Seven cases of flap necrosis occurred in the MC group only (
Table 2). Of the seven cases, total flap necrosis occurred in two cases, and was caused by poor flap vascularization, of two cases, one case was re-operated to the radial forearm free flap after flap detachment, and in the other case, only flap detachment was performed. Partial flap necrosis occurred in five cases. Of the five cases, two were managed by re-anastomosis, one by flap detachment and re-operation to the latissimus dorsi free flap, and two by salvage. However, there were no significant differences among the three groups (
Table 2). There was no difference in the flap necrosis results when using the SC, MC, and oblique branches. Generally, it is more difficult to elevate the ALT flap using MC, but there is no difference in the flap survival rate. This is thought to be due to the increase in the use of perforator flaps and technological development of intramuscular dissection. Comparing oblique branches with SC and MC, Deng et al. [
27] reported that the flap survival rate when using the oblique branch is similar to that when using SC or MC. There were no significant factors affecting flap survival among sex, comorbidity (DM, HTN, and coronary artery disease), main perforator of flap, and prior radiotherapy. There is debate as to whether prior radiotherapy history affects flap survival. Tasch et al. [
28] demonstrated that prior irradiation has a significant effect on total and partial free flap failure. However, Kim et al. [
2] have reported that prior radiotherapy or neck dissection did not affect the success rate of the flap even when a free flap was used for recurrent head and neck cancer. In addition, Suh et al. [
29] have reported that prior radiotherapy, sex, and comorbidities did not affect the success rate of the flap. Simpson et al. [
30] argued that factors other than the surgeon’s surgical experience did not significantly affect the flap success rate. Our study also found that a history of pre-radiotherapy did not affect flap survival.

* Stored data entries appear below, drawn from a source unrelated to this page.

import Mathlib.Analysis.Calculus.MeanValue
import Mathlib.Analysis.Calculus.Deriv.Inv
import Mathlib.Analysis.InnerProductSpace.Calculus

/-!
# Handoff (rh-explicit, prove-1), Route E: the Riccati barrier (LEMMA R of handoff/prove-1 ATTEMPT-13 §9.1)

The ONE analytic device behind the explicit form of LEMMA G_m (the c-uniform lower bound for the
Mellin-point Gram constant of the Sonine seed family, ATTEMPT-13 §9): a comparison ("fencing")
principle for the modulus of a complex-valued solution of a Riccati-type equation

  `w' = -(L + w)·w - res`,   `Re L ≥ λ`,   `‖res‖ ≤ ρ`,

on a half-line `[c₁, ∞)`: if a positive differentiable barrier `h` satisfies
`-λ·h + h² + ρ < h'` and `‖w(c₁)‖ ≤ h(c₁)`, then `‖w(c)‖ ≤ h(c)` for all `c ≥ c₁`.
In the application `w = u'/u - V_K` is the deviation of the logarithmic derivative of
`u(c) = ₀F₁(;b;c²/4)` from the `K`-term formal (Riccati) solution, `L = 2β/c + 2V_K`, `res` the
explicit residual polynomial, and `h(c) = A·c^{-(K+1)}`; the hypothesis at `c₁` is a single evaluation of
a convergent series. The proof is Mathlib's fencing theorem
`image_le_of_deriv_right_lt_deriv_boundary'` applied to `‖w‖²` against `h²`, with the derivative
`(‖w‖²)' = 2⟪w, w'⟫_ℝ = 2·Re(w'·conj w)` and the pointwise estimate
`Re((-(L+w)w - res)·conj w) ≤ (‖w‖ - λ)‖w‖² + ρ‖w‖`.
Nothing here bears on RH (an ODE comparison lemma). [folklore: the method of differential inequalities /
barriers; the Mathlib fencing theorem is the whole proof]
-/

set_option linter.dupNamespace false

noncomputable section

open Set Complex

namespace Summit.RiemannHypothesis.RiemannHypothesis.Theorems.HandoffRiccatiBarrier

open scoped ComplexConjugate InnerProductSpace

/-- Pointwise estimate for the Riccati right-hand side paired with `conj w`:
`Re((-(ℓ + z)·z - r)·conj z) ≤ (‖z‖ - λ)·‖z‖² + ρ·‖z‖` when `λ ≤ Re ℓ`, `‖r‖ ≤ ρ`. [elementary] -/
theorem re_rhs_mul_conj_le (z ℓ r : ℂ) {lam ρ : ℝ} (hℓ : lam ≤ ℓ.re) (hr : ‖r‖ ≤ ρ) :
    ((-(ℓ + z) * z - r) * conj z).re ≤ (‖z‖ - lam) * ‖z‖ ^ 2 + ρ * ‖z‖ := by
  have hzz : z * conj z = ((‖z‖ : ℂ) ^ 2) := Complex.mul_conj' z
  have hsplit : (-(ℓ + z) * z - r) * conj z = -(ℓ + z) * ((‖z‖ : ℂ) ^ 2) - r * conj z := by
    rw [← hzz]; ring
  have hA : (-(ℓ + z) * ((‖z‖ : ℂ) ^ 2)).re = -(ℓ.re + z.re) * ‖z‖ ^ 2 := by
    rw [← Complex.ofReal_pow, Complex.re_mul_ofReal]
    simp only [Complex.neg_re, Complex.add_re]
  have hB : -(ρ * ‖z‖) ≤ (r * conj z).re := by
    have h1 : |(r * conj z).re| ≤ ‖r * conj z‖ := Complex.abs_re_le_norm _
    have h2 : ‖r * conj z‖ ≤ ρ * ‖z‖ := by
      rw [norm_mul, Complex.norm_conj]
      exact mul_le_mul_of_nonneg_right hr (norm_nonneg _)
    have := (abs_le.1 (h1.trans h2)).1
    linarith
  have hC : -‖z‖ ≤ z.re := (abs_le.1 (Complex.abs_re_le_norm z)).1
  have hD : (lam - ‖z‖) * ‖z‖ ^ 2 ≤ (ℓ.re + z.re) * ‖z‖ ^ 2 :=
    mul_le_mul_of_nonneg_right (by linarith) (sq_nonneg _)
  rw [hsplit, Complex.sub_re, hA]
  linarith

/-- **LEMMA R (Riccati barrier), general form.** Let `w` solve `w' = -(L + w)·w - res` on `[c₁, ∞)`
with `Re L ≥ λ` and `‖res‖ ≤ ρ` there, and let `h > 0` be differentiable with `-λ·h + h² + ρ < h'` on
`[c₁, ∞)`. If `‖w(c₁)‖ ≤ h(c₁)` then `‖w(c)‖ ≤ h(c)` for every `c ≥ c₁`.
(The linearisation `w' ≈ -L w` is forward-stable, so a barrier crossed nowhere is never reached.)
[folklore: comparison principle via Mathlib `image_le_of_deriv_right_lt_deriv_boundary'`] -/
theorem norm_le_barrier {w res L : ℝ → ℂ} {h h' ρ : ℝ → ℝ} {c₁ lam : ℝ}
    (hw : ∀ c, c₁ ≤ c → HasDerivAt w (-(L c + w c) * w c - res c) c)
    (hL : ∀ c, c₁ ≤ c → lam ≤ (L c).re) (hres : ∀ c, c₁ ≤ c → ‖res c‖ ≤ ρ c)
    (hh : ∀ c, c₁ ≤ c → HasDerivAt h (h' c) c) (hpos : ∀ c, c₁ ≤ c → 0 < h c)
    (hbar : ∀ c, c₁ ≤ c → -lam * h c + h c ^ 2 + ρ c < h' c) (h0 : ‖w c₁‖ ≤ h c₁) :
    ∀ c, c₁ ≤ c → ‖w c‖ ≤ h c := by
  intro c hc
  have key := image_le_of_deriv_right_lt_deriv_boundary'
    (f := fun x => ‖w x‖ ^ 2) (f' := fun x => 2 * ⟪w x, -(L x + w x) * w x - res x⟫_ℝ)
    (a := c₁) (b := c) (B := fun x => h x ^ 2) (B' := fun x => 2 * h x * h' x)
    (fun x hx => (((hw x hx.1).continuousAt.norm).pow 2).continuousWithinAt)
    (fun x hx => ((hw x hx.1).norm_sq).hasDerivWithinAt)
    (pow_le_pow_left₀ (norm_nonneg _) h0 2)
    (fun x hx => (((hh x hx.1).continuousAt).pow 2).continuousWithinAt)
    (fun x hx => by
      have := (hh x hx.1).pow 2
      simp only [Nat.cast_ofNat, Nat.add_one_sub_one, pow_one] at this
      exact this.hasDerivWithinAt)
    (fun x hx heq => by
      have hp := hpos x hx.1
      have hη : ‖w x‖ = h x := by
        have := (sq_eq_sq₀ (norm_nonneg (w x)) hp.le).1 heq
        exact this
      have hre : ⟪w x, -(L x + w x) * w x - res x⟫_ℝ
          = ((-(L x + w x) * w x - res x) * conj (w x)).re := Complex.inner _ _
      have hle := re_rhs_mul_conj_le (w x) (L x) (res x) (hL x hx.1) (hres x hx.1)
      have hb := hbar x hx.1
      rw [hre, hη] at *
      have : (h x - lam) * h x ^ 2 + ρ x * h x < h x * h' x := by nlinarith
      show 2 * ((-(L x + w x) * w x - res x) * conj (w x)).re < 2 * h x * h' x
      linarith)
  have h2 : ‖w c‖ ^ 2 ≤ h c ^ 2 := key ⟨hc, le_rfl⟩
  exact (pow_le_pow_iff_left₀ (norm_nonneg _) (hpos c hc).le two_ne_zero).1 h2

/-- **LEMMA R, power-barrier form** (the form used in ATTEMPT-13 §9.1). With the residual bound
`‖res(c)‖ ≤ R̄/c^{K+1}`, `Re L ≥ λ > 0` and `A := 2R̄/λ`, the single numerical condition
`2(K+1)/(λc₁) + 4R̄/(λ²c₁^{K+1}) < 1` at the left end point (its left side decreases in `c`) makes
`h(c) = A/c^{K+1}` a barrier on `[c₁, ∞)`: `‖w(c₁)‖ ≤ A/c₁^{K+1}` propagates to every `c ≥ c₁`.
[folklore; ATTEMPT-13 §9.1] -/
theorem norm_le_pow_barrier {w res L : ℝ → ℂ} {c₁ lam Rbar : ℝ} {K : ℕ}
    (hc₁ : 0 < c₁) (hlam : 0 < lam) (hR : 0 < Rbar)
    (hw : ∀ c, c₁ ≤ c → HasDerivAt w (-(L c + w c) * w c - res c) c)
    (hL : ∀ c, c₁ ≤ c → lam ≤ (L c).re)
    (hres : ∀ c, c₁ ≤ c → ‖res c‖ ≤ Rbar / c ^ (K + 1))
    (hcond : 2 * (K + 1) / (lam * c₁) + 4 * Rbar / (lam ^ 2 * c₁ ^ (K + 1)) < 1)
    (h0 : ‖w c₁‖ ≤ 2 * Rbar / lam / c₁ ^ (K + 1)) :
    ∀ c, c₁ ≤ c → ‖w c‖ ≤ 2 * Rbar / lam / c ^ (K + 1) := by
  set A : ℝ := 2 * Rbar / lam with hA
  have hA0 : 0 < A := by rw [hA]; positivity
  have hl : lam ≠ 0 := hlam.ne'
  -- the barrier, its derivative and the residual majorant
  set h : ℝ → ℝ := fun x => A / x ^ (K + 1) with hh
  set h' : ℝ → ℝ := fun x => A * (-((↑(K + 1) : ℝ) * x ^ K) / (x ^ (K + 1)) ^ 2) with hh'
  set ρ : ℝ → ℝ := fun x => Rbar / x ^ (K + 1) with hρ
  have hderiv : ∀ c, c₁ ≤ c → HasDerivAt h (h' c) c := by
    intro c hc
    have hc0 : c ≠ 0 := (hc₁.trans_le hc).ne'
    have hpow : HasDerivAt (fun x : ℝ => x ^ (K + 1)) (((K + 1 : ℕ) : ℝ) * c ^ K) c := by
      simpa using hasDerivAt_pow (K + 1) c
    have h1 := (hpow.inv (pow_ne_zero _ hc0)).const_mul A
    have h2 : HasDerivAt (fun y : ℝ => A * (y ^ (K + 1))⁻¹)
        (A * (-(((K + 1 : ℕ) : ℝ) * c ^ K) / (c ^ (K + 1)) ^ 2)) c := by
      simpa only [Pi.inv_apply] using h1
    have hfun : h = fun x => A * (x ^ (K + 1))⁻¹ := by
      funext x; simp only [hh, div_eq_mul_inv]
    rw [hfun]
    exact h2
  have hposh : ∀ c, c₁ ≤ c → 0 < h c := fun c hc => by
    have : 0 < c := hc₁.trans_le hc
    simp only [hh]; positivity
  -- the barrier inequality from the single condition at c₁
  have hbar : ∀ c, c₁ ≤ c → -lam * h c + h c ^ 2 + ρ c < h' c := by
    intro c hc
    have hc0 : 0 < c := hc₁.trans_le hc
    have hP : 0 < c ^ (K + 1) := pow_pos hc0 _
    -- the condition at c (monotone in c)
    have hcond_c : 2 * (K + 1) / (lam * c) + 4 * Rbar / (lam ^ 2 * c ^ (K + 1)) < 1 := by
      have t1 : 2 * (K + 1) / (lam * c) ≤ 2 * (K + 1) / (lam * c₁) := by
        apply div_le_div_of_nonneg_left (by positivity) (by positivity)
        exact mul_le_mul_of_nonneg_left hc hlam.le
      have t2 : 4 * Rbar / (lam ^ 2 * c ^ (K + 1)) ≤ 4 * Rbar / (lam ^ 2 * c₁ ^ (K + 1)) := by
        apply div_le_div_of_nonneg_left (by positivity) (by positivity)
        exact mul_le_mul_of_nonneg_left (pow_le_pow_left₀ hc₁.le hc _) (sq_nonneg _)
      linarith
    have key : A ^ 2 + A * (K + 1) * c ^ K < Rbar * c ^ (K + 1) := by
      have e1 : (2 * (K + 1) / (lam * c) + 4 * Rbar / (lam ^ 2 * c ^ (K + 1))) * (Rbar * c ^ (K + 1))
          = A * (K + 1) * c ^ K + A ^ 2 := by
        rw [hA]; field_simp; ring
      have := mul_lt_mul_of_pos_right hcond_c (by positivity : (0 : ℝ) < Rbar * c ^ (K + 1))
      rw [e1, one_mul] at this
      linarith
    have e2 : -lam * h c + h c ^ 2 + ρ c - h' c
        = (A ^ 2 + A * (K + 1) * c ^ K - Rbar * c ^ (K + 1)) / (c ^ (K + 1)) ^ 2 := by
      simp only [hh, hh', hρ, hA, Nat.cast_add, Nat.cast_one]
      field_simp
      ring
    have : -lam * h c + h c ^ 2 + ρ c - h' c < 0 := by
      rw [e2]; exact div_neg_of_neg_of_pos (by linarith) (by positivity)
    linarith
  have hres' : ∀ c, c₁ ≤ c → ‖res c‖ ≤ ρ c := fun c hc => by simp only [hρ]; exact hres c hc
  have h0' : ‖w c₁‖ ≤ h c₁ := by simp only [hh, hA]; exact h0
  intro c hc
  have := norm_le_barrier hw hL hres' hderiv hposh hbar h0' c hc
  simp only [hh, hA] at this
  exact this

end Summit.RiemannHypothesis.RiemannHypothesis.Theorems.HandoffRiccatiBarrier
import Literature.NumberTheory.EllipticCurves.BurungaleKobayashiNakamuraOta2026.LocalBottomIndex
import Literature.NumberTheory.EllipticCurves.KolyvaginShaStructureIndexFormProofs
import HarnessLib

/-!
# `E(K̄)^H` is a finitely generated abelian group when `K̄^H / K` is finite; infinitely `p`-divisible
# fixed points are torsion (Galois descent at an intermediate field + the Mordell–Weil theorem; proofs file)

Topic `NumberTheory/EllipticCurves`. THEOREMS ONLY (no definition, no named fact, no `sorry`, no instance).
Written by the cell `bsd-print-x9`, seat `bsd-line-x9-p1-w2` (g14), as brick F1 of the deduction
«Cornut–Vatsal 2007 Thm. 1.10 ⇒ the `Λ`-adic stabilised Heegner class `κ_∞` of the coherent CGLS datum is
non-zero» (write-crux stmt-BirchSwinnertonDyer-25235; files `HeegnerStabilizedClassNonvanishingProofs`, …):
that argument shows that a certain `K_k`-rational point is divisible by every power of `p` inside `E(K_k)`
and needs to conclude that it is torsion, i.e. it needs the Mordell–Weil theorem AT THE LAYER `K_k`, in the
tree's currency `fixedGeomPoints (W.baseChange K) (κ.layerSubgroup k) ≤ E(K̄)`. The tree had this only at
the bottom layer (`moduleFinite_fixedGeomPoints_top`, Summits-side, `H = ⊤`).

WHAT.
* `xy_mem_fixedField_of_some_mem_fixedGeomPoints`: the coordinates of an `H`-fixed affine point lie in the
  fixed field `K̄^H` (the Galois action on `E(K̄)` is coordinatewise, `WeierstrassCurve.smul_def`).
* `exists_map_val_eq_of_mem_fixedGeomPoints` / `fixedGeomPoints_le_range_map_val`: every `H`-fixed point is
  the image of an `L`-rational point of `E` for any intermediate field `L ⊇ K̄^H` (Galois descent at `L`;
  Silverman AEC VIII.§1, proof of Prop. 1.2, for a subfield instead of `K`).
* `moduleFinite_fixedGeomPoints_of_fixedField_le`, `addGroup_fg_fixedGeomPoints_of_fixedField_le`: for `K`
  a number field and `L` finite over `K`, `E(K̄)^H` is a finite `ℤ`-module — the Mordell–Weil theorem
  `module_finite_point_holds` for the number field `L` (`NumberField.of_module_finite`) pushed along
  `E(L) → E(K̄)` and restricted to the subgroup.
* `isOfFinAddOrder_of_mem_fixedGeomPoints_of_forall_exists_pow_smul_eq`: an `H`-fixed point divisible by
  every power of a prime `p` inside `E(K̄)^H` has finite order — the tree's Krull-intersection lemma
  `isOfFinAddOrder_of_forall_exists_pow_smul_eq` (file `KolyvaginShaStructureIndexFormProofs`) at the finite
  `ℤ`-module `E(K̄)^H`.
HONEST FRAMING: bookkeeping around the tree's Mordell–Weil theorem; nothing about any particular curve;
«beyond-print theorem»: no; BSD is not proved by any of this.

References: [SilvermanAEC2009] VIII.§1 (proof of Prop. 1.2: `E(K̄)^{G_{K̄/L}} = E(L)`), Thm. VIII.6.7
(Mordell–Weil); [AtiyahMacdonald1969] Cor. 10.19–10.20 (Krull's intersection theorem).
-/

set_option autoImplicit false

noncomputable section

open scoped Classical

universe u

namespace WeierstrassCurve

open Field

variable {K : Type u} [Field K] (V : WeierstrassCurve K)

/-! ## §1 Galois descent at an intermediate field -/

/-- **The coordinates of an `H`-fixed affine point of `E(K̄)` lie in the fixed field `K̄^H`** (the action
of `Γ_K` on `E(K̄)` is coordinatewise). [cite: SilvermanAEC2009, VIII.§1 (proof of Prop. 1.2)] -/
theorem xy_mem_fixedField_of_some_mem_fixedGeomPoints (H : Subgroup (absoluteGaloisGroup K))
    {x y : AlgebraicClosure K} (h : (V.baseChange (AlgebraicClosure K)).toAffine.Nonsingular x y)
    {P : geomPoints V} (hP : P ∈ V.fixedGeomPoints H) (hPxy : P = Affine.Point.some x y h) :
    x ∈ IntermediateField.fixedField (H.map (absoluteGaloisGroup.toAlgEquiv K).toMonoidHom) ∧
      y ∈ IntermediateField.fixedField (H.map (absoluteGaloisGroup.toAlgEquiv K).toMonoidHom) := by
  rw [mem_fixedGeomPoints_iff] at hP
  subst hPxy
  have key : ∀ σ ∈ H,
      absoluteGaloisGroup.toAlgEquiv K σ x = x ∧ absoluteGaloisGroup.toAlgEquiv K σ y = y := by
    intro σ hσ
    have hσP := hP σ hσ
    change Affine.Point.map ((absoluteGaloisGroup.toAlgEquiv K σ :
        AlgebraicClosure K ≃ₐ[K] AlgebraicClosure K) : AlgebraicClosure K →ₐ[K] AlgebraicClosure K)
        (Affine.Point.some x y h) = Affine.Point.some x y h at hσP
    rw [Affine.Point.map_some] at hσP
    simpa only [Affine.Point.some.injEq, AlgEquiv.coe_toAlgHom, AlgHom.coe_coe] using hσP
  simp only [IntermediateField.mem_fixedField_iff, Subgroup.mem_map, MulEquiv.coe_toMonoidHom,
    forall_exists_index, and_imp]
  exact ⟨fun f σ hσ hf ↦ hf ▸ (key σ hσ).1, fun f σ hσ hf ↦ hf ▸ (key σ hσ).2⟩

/-- **Galois descent at an intermediate field `L ⊇ K̄^H`**: every `H`-fixed point of `E(K̄)` is the image of
an `L`-rational point of `E` under `E(L) → E(K̄)` (the point with the same coordinates, non-singular over `L`
because `L → K̄` is injective). [cite: SilvermanAEC2009, VIII.§1 (proof of Prop. 1.2)] -/
theorem exists_map_val_eq_of_mem_fixedGeomPoints (H : Subgroup (absoluteGaloisGroup K))
    (L : IntermediateField K (AlgebraicClosure K))
    (hL : IntermediateField.fixedField (H.map (absoluteGaloisGroup.toAlgEquiv K).toMonoidHom) ≤ L)
    {P : geomPoints V} (hP : P ∈ V.fixedGeomPoints H) :
    ∃ R : (V.baseChange L).toAffine.Point, Affine.Point.map (W' := V) L.val R = P := by
  cases P with
  | zero => exact ⟨0, rfl⟩
  | some x y h =>
    obtain ⟨hx, hy⟩ := V.xy_mem_fixedField_of_some_mem_fixedGeomPoints H h hP rfl
    have h' : (V.baseChange L).toAffine.Nonsingular (⟨x, hL hx⟩ : L) (⟨y, hL hy⟩ : L) :=
      (V.toAffine.baseChange_nonsingular (f := L.val) L.val.injective _ _).mp h
    exact ⟨Affine.Point.some _ _ h', by rw [Affine.Point.map_some]; rfl⟩

/-- **`E(K̄)^H ≤ image of E(L)`** for `L ⊇ K̄^H`, as additive subgroups of `E(K̄)`.
[cite: SilvermanAEC2009, VIII.§1 (proof of Prop. 1.2)] -/
theorem fixedGeomPoints_le_range_map_val (H : Subgroup (absoluteGaloisGroup K))
    (L : IntermediateField K (AlgebraicClosure K))
    (hL : IntermediateField.fixedField (H.map (absoluteGaloisGroup.toAlgEquiv K).toMonoidHom) ≤ L) :
    V.fixedGeomPoints H ≤ (Affine.Point.map (W' := V) L.val).range := fun _ hP ↦
  V.exists_map_val_eq_of_mem_fixedGeomPoints H L hL hP

/-! ## §2 Mordell–Weil at the layer -/

/-- **`E(K̄)^H` is a finite `ℤ`-module when `K̄^H ⊆ L` with `L/K` finite** (`K` a number field): the
Mordell–Weil theorem for the number field `L` (`module_finite_point_holds`, `NumberField.of_module_finite`)
pushed forward along `E(L) → E(K̄)` and restricted to the subgroup `E(K̄)^H` (`ℤ` is Noetherian).
[cite: SilvermanAEC2009, Thm. VIII.6.7 and VIII.§1 (proof of Prop. 1.2)] -/
theorem moduleFinite_fixedGeomPoints_of_fixedField_le [NumberField K] [V.IsElliptic]
    (H : Subgroup (absoluteGaloisGroup K)) (L : IntermediateField K (AlgebraicClosure K))
    [FiniteDimensional K L]
    (hL : IntermediateField.fixedField (H.map (absoluteGaloisGroup.toAlgEquiv K).toMonoidHom) ≤ L) :
    Module.Finite ℤ (V.fixedGeomPoints H) := by
  haveI : NumberField L := NumberField.of_module_finite K L
  -- Mordell–Weil for `E` over the number field `L` (up to the `DecidableEq` instance feeding the group law)
  haveI : Module.Finite ℤ (V.baseChange L).toAffine.Point := by
    convert (V.baseChange L).module_finite_point_holds
  -- the image of `E(L)` in `E(K̄)` is finitely generated, and `E(K̄)^H` sits inside it
  set f : (V.baseChange L).toAffine.Point →+ geomPoints V := Affine.Point.map (W' := V) L.val with hf
  haveI : Module.Finite ℤ f.range :=
    Module.Finite.of_surjective f.rangeRestrict.toIntLinearMap (by
      intro y
      obtain ⟨x, hx⟩ := y.2
      exact ⟨x, Subtype.ext hx⟩)
  have hle : V.fixedGeomPoints H ≤ f.range := V.fixedGeomPoints_le_range_map_val H L hL
  exact Module.Finite.of_injective (AddSubgroup.inclusion hle).toIntLinearMap
    (AddSubgroup.inclusion_injective hle)

/-- **`E(K̄)^H` is a finitely generated abelian group** (group form of the previous theorem).
[cite: SilvermanAEC2009, Thm. VIII.6.7] -/
theorem addGroup_fg_fixedGeomPoints_of_fixedField_le [NumberField K] [V.IsElliptic]
    (H : Subgroup (absoluteGaloisGroup K)) (L : IntermediateField K (AlgebraicClosure K))
    [FiniteDimensional K L]
    (hL : IntermediateField.fixedField (H.map (absoluteGaloisGroup.toAlgEquiv K).toMonoidHom) ≤ L) :
    AddGroup.FG (V.fixedGeomPoints H) :=
  (Module.Finite.iff_addGroup_fg).mp (V.moduleFinite_fixedGeomPoints_of_fixedField_le H L hL)

end WeierstrassCurve

/-! ## §3 Infinitely `p`-divisible fixed points are torsion -/

namespace Literature.NumberTheory.EllipticCurves

open WeierstrassCurve Field

/-- **An `H`-fixed point of `E(K̄)` which is divisible by every power of `p` INSIDE `E(K̄)^H` is a torsion
point**, when `K̄^H ⊆ L` with `L/K` a finite extension of the number field `K` (Mordell–Weil at `L`).
[cite: SilvermanAEC2009, Thm. VIII.6.7] [cite: AtiyahMacdonald1969, Cor. 10.19] -/
theorem isOfFinAddOrder_of_mem_fixedGeomPoints_of_forall_exists_pow_smul_eq {K : Type u} [Field K]
    [NumberField K] (V : WeierstrassCurve K) [V.IsElliptic] (H : Subgroup (absoluteGaloisGroup K))
    (L : IntermediateField K (AlgebraicClosure K)) [FiniteDimensional K L]
    (hL : IntermediateField.fixedField (H.map (absoluteGaloisGroup.toAlgEquiv K).toMonoidHom) ≤ L)
    {p : ℕ} (hp : p.Prime) {Q : WeierstrassCurve.geomPoints V} (hQ : Q ∈ V.fixedGeomPoints H)
    (hdiv : ∀ m : ℕ, ∃ R ∈ V.fixedGeomPoints H, ((p : ℤ) ^ m) • R = Q) :
    IsOfFinAddOrder Q := by
  haveI := V.moduleFinite_fixedGeomPoints_of_fixedField_le H L hL
  have h : IsOfFinAddOrder (⟨Q, hQ⟩ : V.fixedGeomPoints H) := by
    refine isOfFinAddOrder_of_forall_exists_pow_smul_eq hp fun m ↦ ?_
    obtain ⟨R, hR, hRQ⟩ := hdiv m
    exact ⟨⟨R, hR⟩, Subtype.ext (by rw [AddSubgroupClass.coe_zsmul, Nat.cast_pow]; exact hRQ)⟩
  obtain ⟨n, hn, hnQ⟩ := h.exists_nsmul_eq_zero
  exact isOfFinAddOrder_iff_nsmul_eq_zero.mpr ⟨n, hn, by
    simpa only [AddSubgroupClass.coe_nsmul, ZeroMemClass.coe_zero] using congrArg Subtype.val hnQ⟩

end Literature.NumberTheory.EllipticCurves

end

Our study had some limitations. First, this study represents a small cohort of patients. Therefore, a prospective or matched cohort study may be beneficial for validating these results. It was found that there was no significant difference in flap necrosis rate depending on the pedicle type, but it is difficult to conclude affirmatively because it is a small size sample and has a large sample difference between each group. Further research is needed to use a large sample size and reduce the sample difference between each group. Second, unlike cadaveric studies, not all anatomies were found intraoperatively. Therefore, additional research is needed to determine the exact proportion of oblique branches. Lastly, we found more oblique branches intraoperatively, but we did not use an oblique branch because we could use the SC or MC as the main perforator. In other words, it cannot be said that only 4% of patients had oblique branches, and research on this is needed. Although there are such limitations, it is significant in that it analyzes perforator patterns and clinical outcomes.
In conclusion, most perforator patterns were MC perforators (87%), and SC perforators accounted for only 9%. MC perforators are almost 10 times more common than SC perforators in Korea. Although there was no difference in flap survival, since most perforators are of the MC type, it is necessary to carefully dissect the perforator. The perforator pattern used to perform the ALT flap did not affect flap survival rate. In addition, an oblique branch may be useful in the absence of an appropriate cutaneous perforator.